REQUIREMENT :: Scan the material for the word "part" and copy each line where it occurs.

DATA FOR THIS TASK ::
import Literature.NumberTheory.EllipticCurves.Gamma0RankinSelbergResidue
import HarnessLib

/-!
# The Rankin–Selberg residue identity on `Γ₀(N)` in every weight

Topic `Literature/NumberTheory/EllipticCurves`; theorems only (no definition, no named fact). The
weight-`k` form of `Gamma0RankinSelbergResidue.lean` (which is the case `k = 2` needed for the named
fact `murty_petersson_newform_lower_bound`, `NewformPeterssonSize.lean`). For every cusp form
`f ∈ S_k(Γ₀(N))`, `k ≥ 0`, `N ≥ 1`, with Fourier coefficients `aₙ = cuspCoeff f n` and the tree's
un-normalised Petersson norm `(f, f) = peterssonProduct (Γ₀(N)) k f f`
(`= ∫_{Γ₀(N)\\ℍ} |f|² yᵏ dx dy / y²`, `HeckeOperators.lean`):

  `lim_{s → 1⁺} (s − 1) · Σₙ |aₙ|² Γ(s+k−1) (4πn)^{-(s+k−1)} = 3 (f, f) / (π [SL₂(ℤ) : Γ₀(N)])`

(`tendsto_sub_one_mul_tsum_normSq_cuspCoeff_weight`), i.e. with `w = s + k − 1` and `k ≥ 1`:
`lim_{w→k⁺} (w − k) Σ |aₙ|² n^{-w} = 3 (4π)ᵏ (f, f) / (π Γ(k) [SL₂(ℤ):Γ₀(N)])`
(`tendsto_sub_weight_mul_tsum_normSq_cuspCoeff_div_rpow`) — Rankin's theorem (1939, for forms of
arbitrary level) in the normalisation of Bump, *Automorphic forms and representations*, Thm. 1.6.2
(level `1`: `Res_{s=k} Λ(s, f × ḡ) = ½ π^{1−k} ⟨f, g⟩`, `Λ(s, f × g) = (2π)^{-2s}Γ(s)Γ(s−k+1)
ζ(2s−2k+2) Σ A(n)B(n) n^{-s}`; here `f = g`, the `ζ(2)Γ(k)…` bookkeeping is unwound and the index
`[SL₂(ℤ):Γ₀(N)] = gamma0Index N` appears because the Eisenstein series of the cusp `∞` of `Γ₀(N)` has
residue `3/(π [SL₂(ℤ):Γ₀(N)])`, `Gamma0EisensteinResidue.lean`).

## Proof

Verbatim the proof of the weight-`2` file (Steps A–E of its module docstring: unfolding on the
domain `F = ⋃_q g_q⁻¹𝒟ᵒ`, the strip integral `Σ|aₙ|²Γ(a−1)(4πn)^{1−a}` with `a = s + k`, the
majorant `(s−1)G_N(τ,s) ≤ 120(5 + Im(g_q τ)²)` on the pieces, dominated convergence, and
`(f,f) = ∫_F |f|² yᵏ dμ`), with the weight `|f|² y²` replaced by `|f|² yᵏ` throughout; the only new
input is the bound `|f(z)|² yᵏ⁺² ≤ M` on `ℍ` for cusp forms of arithmetic level
(`exists_normSq_mul_im_zpow_mul_sq_le`: exponential decay for `y ≥ A` via `yᵐ ≤ m! e^{cy}/cᵐ`,
`m = (k+2)⁺`, and Mathlib's Petersson bound `|f|² yᵏ ≤ B` for `y ≤ A`), which gives finiteness of
the piece integrals (`lintegral_piece_normSq_mul_im_zpow_smul_sq_lt_top`). The general lemmas
(`half_lt_im_of_mem_fdo`, `im_smul_le_im_add_two`, `measurable_tsum_coprime_dvd`, the unfolding,
strip, Eisenstein-residue and Eisenstein-bound files) are imported, not restated.

## References

* R. A. Rankin, *Contributions to the theory of Ramanujan's function τ(n) and similar arithmetical
  functions. II*, Proc. Cambridge Philos. Soc. 35 (1939) 357–372. [Rankin1939]
* D. Bump, *Automorphic forms and representations*, Cambridge Stud. Adv. Math. 55 (1997), §1.6,
  Thm. 1.6.2 (read: held, PDF p. 72). [Bump1997]
* M. R. Murty, *Bounds for congruence primes*, Proc. Sympos. Pure Math. 66.1 (1999) 177–192, §2
  (the weight-2 use). [Murty1999CongruencePrimes]
-/

noncomputable section

open scoped MatrixGroups ModularForm Modular Real Topology ENNReal NNReal
open UpperHalfPlane hiding I
open MeasureTheory Set Filter Asymptotics ModularGroup ConjAct Pointwise CongruenceSubgroup
open Literature.NumberTheory.Automorphic

namespace Literature.NumberTheory.EllipticCurves.ModularForms

section PeterssonNormWeight

variable {N : ℕ} {k : ℤ} (g : (↥𝒮ℒ ⧸ (Gamma0 N : Subgroup (GL (Fin 2) ℝ)).subgroupOf 𝒮ℒ) → SL(2, ℤ))
  (hg : ∀ q, (Matrix.SpecialLinearGroup.mapGL ℝ (g q) : GL (Fin 2) ℝ) = ((q.out : ↥𝒮ℒ) : GL (Fin 2) ℝ))

include hg in
/-- **The Petersson norm as a lower integral, weight `k`**: for `f ∈ S_k(Γ₀(N))` and a section
`g` of `SL₂(ℤ) → SL₂(ℤ)/Γ₀(N)` (`hg`), `(f, f) = ∫⁻_𝒟 Σ_q |f(g_q⁻¹τ)|² Im(g_q⁻¹τ)ᵏ dμ` (as a real
number cast to `ℂ`); the weight-`2` case is `peterssonProduct_self_eq_lintegral`. [folklore] -/
theorem peterssonProduct_self_eq_lintegral_weight [NeZero N]
    [Fintype (↥𝒮ℒ ⧸ (Gamma0 N : Subgroup (GL (Fin 2) ℝ)).subgroupOf 𝒮ℒ)] (f : CuspForm (Gamma0 N) k) :
    peterssonProduct (Gamma0 N) k f f =
      ((∫⁻ τ in 𝒟, ∑ q, ENNReal.ofReal
        (‖f ((g q)⁻¹ • τ)‖ ^ 2 * ((g q)⁻¹ • τ).im ^ k)).toReal : ℂ) := by
  rw [peterssonProduct_eq_setIntegral]
  have hpt : ∀ q (τ : ℍ), petersson k ⇑f ⇑f (((q.out : ↥𝒮ℒ) : GL (Fin 2) ℝ)⁻¹ • τ) =
      ((‖f ((g q)⁻¹ • τ)‖ ^ 2 * ((g q)⁻¹ • τ).im ^ k : ℝ) : ℂ) := by
    intro q τ
    have hsm : ((q.out : ↥𝒮ℒ) : GL (Fin 2) ℝ)⁻¹ • τ = (g q)⁻¹ • τ := by
      rw [← hg q, ← map_inv]; rfl
    rw [hsm, petersson_self_eq_ofReal]
  simp_rw [hpt, ← Complex.ofReal_sum]
  rw [integral_complex_ofReal]
  congr 1
  have hcont : ∀ q : (↥𝒮ℒ ⧸ (Gamma0 N : Subgroup (GL (Fin 2) ℝ)).subgroupOf 𝒮ℒ),
      Continuous fun τ : ℍ ↦ ‖f ((g q)⁻¹ • τ)‖ ^ 2 * ((g q)⁻¹ • τ).im ^ k :=
    fun q ↦ (((ModularFormClass.continuous f).comp (continuous_sl2z_smul _)).norm.pow 2).mul
      ((continuous_im.comp (continuous_sl2z_smul _)).zpow₀ k fun τ ↦ Or.inl (im_pos _).ne')
  rw [integral_eq_lintegral_of_nonneg_ae (Eventually.of_forall fun τ ↦
      Finset.sum_nonneg fun q _ ↦ mul_nonneg (sq_nonneg _) (zpow_nonneg (im_pos _).le _))
    (continuous_finsetSum _ fun q _ ↦ hcont q).aestronglyMeasurable]
  congr 1
  refine lintegral_congr fun τ ↦ ?_
  exact ENNReal.ofReal_sum_of_nonneg fun q _ ↦ mul_nonneg (sq_nonneg _) (zpow_nonneg (im_pos _).le _)

include hg in
/-- **Unfolding the sum over cosets, weight `k`**: `∫⁻_𝒟 Σ_q |f(g_q⁻¹τ)|² Im(g_q⁻¹τ)ᵏ dμ =
∫⁻_{⋃_q g_q⁻¹𝒟ᵒ} |f|² yᵏ dμ` (`setLIntegral_fd_sum_eq_setLIntegral_iUnion`; the weight-`2` case is
`lintegral_fd_sum_eq_lintegral_domain`). [folklore] -/
theorem lintegral_fd_sum_eq_lintegral_domain_weight
    [Fintype (↥𝒮ℒ ⧸ (Gamma0 N : Subgroup (GL (Fin 2) ℝ)).subgroupOf 𝒮ℒ)] (f : CuspForm (Gamma0 N) k) :
    ∫⁻ τ in 𝒟, ∑ q, ENNReal.ofReal (‖f ((g q)⁻¹ • τ)‖ ^ 2 * ((g q)⁻¹ • τ).im ^ k) =
      ∫⁻ τ in ⋃ q, {τ : ℍ | g q • τ ∈ 𝒟ᵒ}, ENNReal.ofReal (‖f τ‖ ^ 2 * τ.im ^ k) :=
  setLIntegral_fd_sum_eq_setLIntegral_iUnion g hg
    (G := fun τ ↦ ENNReal.ofReal (‖f τ‖ ^ 2 * τ.im ^ k))
    (((ModularFormClass.continuous f).norm.pow 2).mul
      (continuous_im.zpow₀ k fun _ ↦ Or.inl (im_pos _).ne')).measurable.ennreal_ofReal

end PeterssonNormWeight

section WeightBound

/-- For a cusp form `f` of arithmetic level and any weight `k`, `‖f(z)‖² (Im z)ᵏ (Im z)²` is bounded
on `ℍ`: exponential decay `‖f‖ ≤ C e^{-cy}` for `y ≥ A` (Mathlib `CuspFormClass.exp_decay_atImInfty'`)
with `yᵐ ≤ m! e^{cy}/cᵐ`, `m = (k+2)⁺`, and the Petersson bound `‖f‖² yᵏ ≤ B`
(`CuspFormClass.petersson_bounded_left`) for `y ≤ max A 1`. The weight-`2` case is
`exists_normSq_mul_im_pow_four_le`. [folklore] -/
theorem exists_normSq_mul_im_zpow_mul_sq_le {Λ : Subgroup (GL (Fin 2) ℝ)} [Λ.IsArithmetic] {k : ℤ}
    (f : CuspForm Λ k) : ∃ M : ℝ, ∀ z : ℍ, ‖f z‖ ^ 2 * z.im ^ k * z.im ^ 2 ≤ M := by
  -- exponential decay, quantitatively
  obtain ⟨c, hc, hO⟩ := CuspFormClass.exp_decay_atImInfty' f
  obtain ⟨C, hC⟩ := hO.bound
  obtain ⟨A, hA⟩ := (UpperHalfPlane.atImInfty_mem _).mp hC
  have hdec : ∀ τ : ℍ, A ≤ τ.im → ‖f τ‖ ≤ max C 0 * Real.exp (-c * τ.im) := by
    intro τ hτ
    have h := hA τ hτ
    simp only [mem_setOf_eq, Real.norm_eq_abs, abs_of_pos (Real.exp_pos _)] at h
    exact h.trans (mul_le_mul_of_nonneg_right (le_max_left _ _) (Real.exp_pos _).le)
  set C' : ℝ := max C 0 with hC'
  have hC'0 : 0 ≤ C' := le_max_right _ _
  -- the Petersson bound `‖f‖² yᵏ ≤ B`
  obtain ⟨B, hB⟩ := CuspFormClass.petersson_bounded_left k Λ f f
  have hB' : ∀ z : ℍ, ‖f z‖ ^ 2 * z.im ^ k ≤ B := fun z ↦ by
    have h := hB z
    rw [petersson_self_eq_ofReal, Complex.norm_real, Real.norm_of_nonneg
      (mul_nonneg (sq_nonneg _) (zpow_nonneg z.im_pos.le _))] at h
    exact h
  have hB0 : 0 ≤ B := le_trans (mul_nonneg (sq_nonneg _) (zpow_nonneg UpperHalfPlane.I.im_pos.le _)) (hB' UpperHalfPlane.I)
  set A' : ℝ := max A 1 with hA'
  set m : ℕ := (k + 2).toNat with hm
  refine ⟨C' ^ 2 * ((Nat.factorial m : ℝ) / c ^ m) + B * A' ^ 2, fun z ↦ ?_⟩
  have hy := z.im_pos
  have hK : 0 ≤ C' ^ 2 * ((Nat.factorial m : ℝ) / c ^ m) := by positivity
  by_cases hz : A' ≤ z.im
  · -- large imaginary part
    have hy1 : 1 ≤ z.im := (le_max_right _ _).trans hz
    have h1 : ‖f z‖ ≤ C' * Real.exp (-c * z.im) := hdec z ((le_max_left _ _).trans hz)
    have h2 : ‖f z‖ ^ 2 ≤ C' ^ 2 * Real.exp (-c * z.im) ^ 2 := by
      rw [← mul_pow]; exact pow_le_pow_left₀ (norm_nonneg _) h1 2
    -- `y^k y² ≤ y^m`
    have h3 : z.im ^ k * z.im ^ 2 ≤ z.im ^ m := by
      rw [show z.im ^ k * z.im ^ 2 = z.im ^ (k + 2) by rw [zpow_add₀ hy.ne', zpow_ofNat],
        show z.im ^ m = z.im ^ (m : ℤ) by rw [zpow_natCast], hm]
      refine zpow_le_zpow_right₀ hy1 ?_
      exact Int.self_le_toNat (k + 2)
    -- `y^m ≤ m!/c^m e^{cy}`
    have h4 : z.im ^ m ≤ (Nat.factorial m : ℝ) / c ^ m * Real.exp (c * z.im) := by
      have h := Real.pow_div_factorial_le_exp (c * z.im) (by positivity) m
      rw [mul_pow, div_le_iff₀ (by positivity)] at h
      rw [div_mul_eq_mul_div, le_div_iff₀ (by positivity)]
      calc z.im ^ m * c ^ m = c ^ m * z.im ^ m := by ring
        _ ≤ Real.exp (c * z.im) * (Nat.factorial m) := h
        _ = (Nat.factorial m : ℝ) * Real.exp (c * z.im) := by ring
    have h5 : Real.exp (-c * z.im) ^ 2 * ((Nat.factorial m : ℝ) / c ^ m * Real.exp (c * z.im)) ≤
        (Nat.factorial m : ℝ) / c ^ m := by
      rw [show Real.exp (-c * z.im) ^ 2 * ((Nat.factorial m : ℝ) / c ^ m * Real.exp (c * z.im)) =
        (Nat.factorial m : ℝ) / c ^ m * (Real.exp (-c * z.im) * (Real.exp (-c * z.im) * Real.exp (c * z.im))) by ring,
        ← Real.exp_add, show -c * z.im + c * z.im = 0 by ring, Real.exp_zero, mul_one]
      have : Real.exp (-c * z.im) ≤ 1 := Real.exp_le_one_iff.mpr (by nlinarith)
      have h0 : 0 ≤ (Nat.factorial m : ℝ) / c ^ m := by positivity
      nlinarith
    calc ‖f z‖ ^ 2 * z.im ^ k * z.im ^ 2 = ‖f z‖ ^ 2 * (z.im ^ k * z.im ^ 2) := by ring
      _ ≤ (C' ^ 2 * Real.exp (-c * z.im) ^ 2) * ((Nat.factorial m : ℝ) / c ^ m * Real.exp (c * z.im)) :=
          mul_le_mul h2 (h3.trans h4) (mul_nonneg (zpow_nonneg hy.le _) (sq_nonneg _)) (by positivity)
      _ = C' ^ 2 * (Real.exp (-c * z.im) ^ 2 * ((Nat.factorial m : ℝ) / c ^ m * Real.exp (c * z.im))) := by ring
      _ ≤ C' ^ 2 * ((Nat.factorial m : ℝ) / c ^ m) := by gcongr
      _ ≤ C' ^ 2 * ((Nat.factorial m : ℝ) / c ^ m) + B * A' ^ 2 := by nlinarith [sq_nonneg A']
  · -- small imaginary part
    push Not at hz
    have hA0 : 0 ≤ A' := zero_le_one.trans (le_max_right _ _)
    calc ‖f z‖ ^ 2 * z.im ^ k * z.im ^ 2 ≤ B * A' ^ 2 :=
          mul_le_mul (hB' z) (pow_le_pow_left₀ hy.le hz.le 2) (by positivity) hB0
      _ ≤ C' ^ 2 * ((Nat.factorial m : ℝ) / c ^ m) + B * A' ^ 2 := by linarith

SOLUTION FOR THIS TASK ::
  · -- large imaginary part
  · -- small imaginary part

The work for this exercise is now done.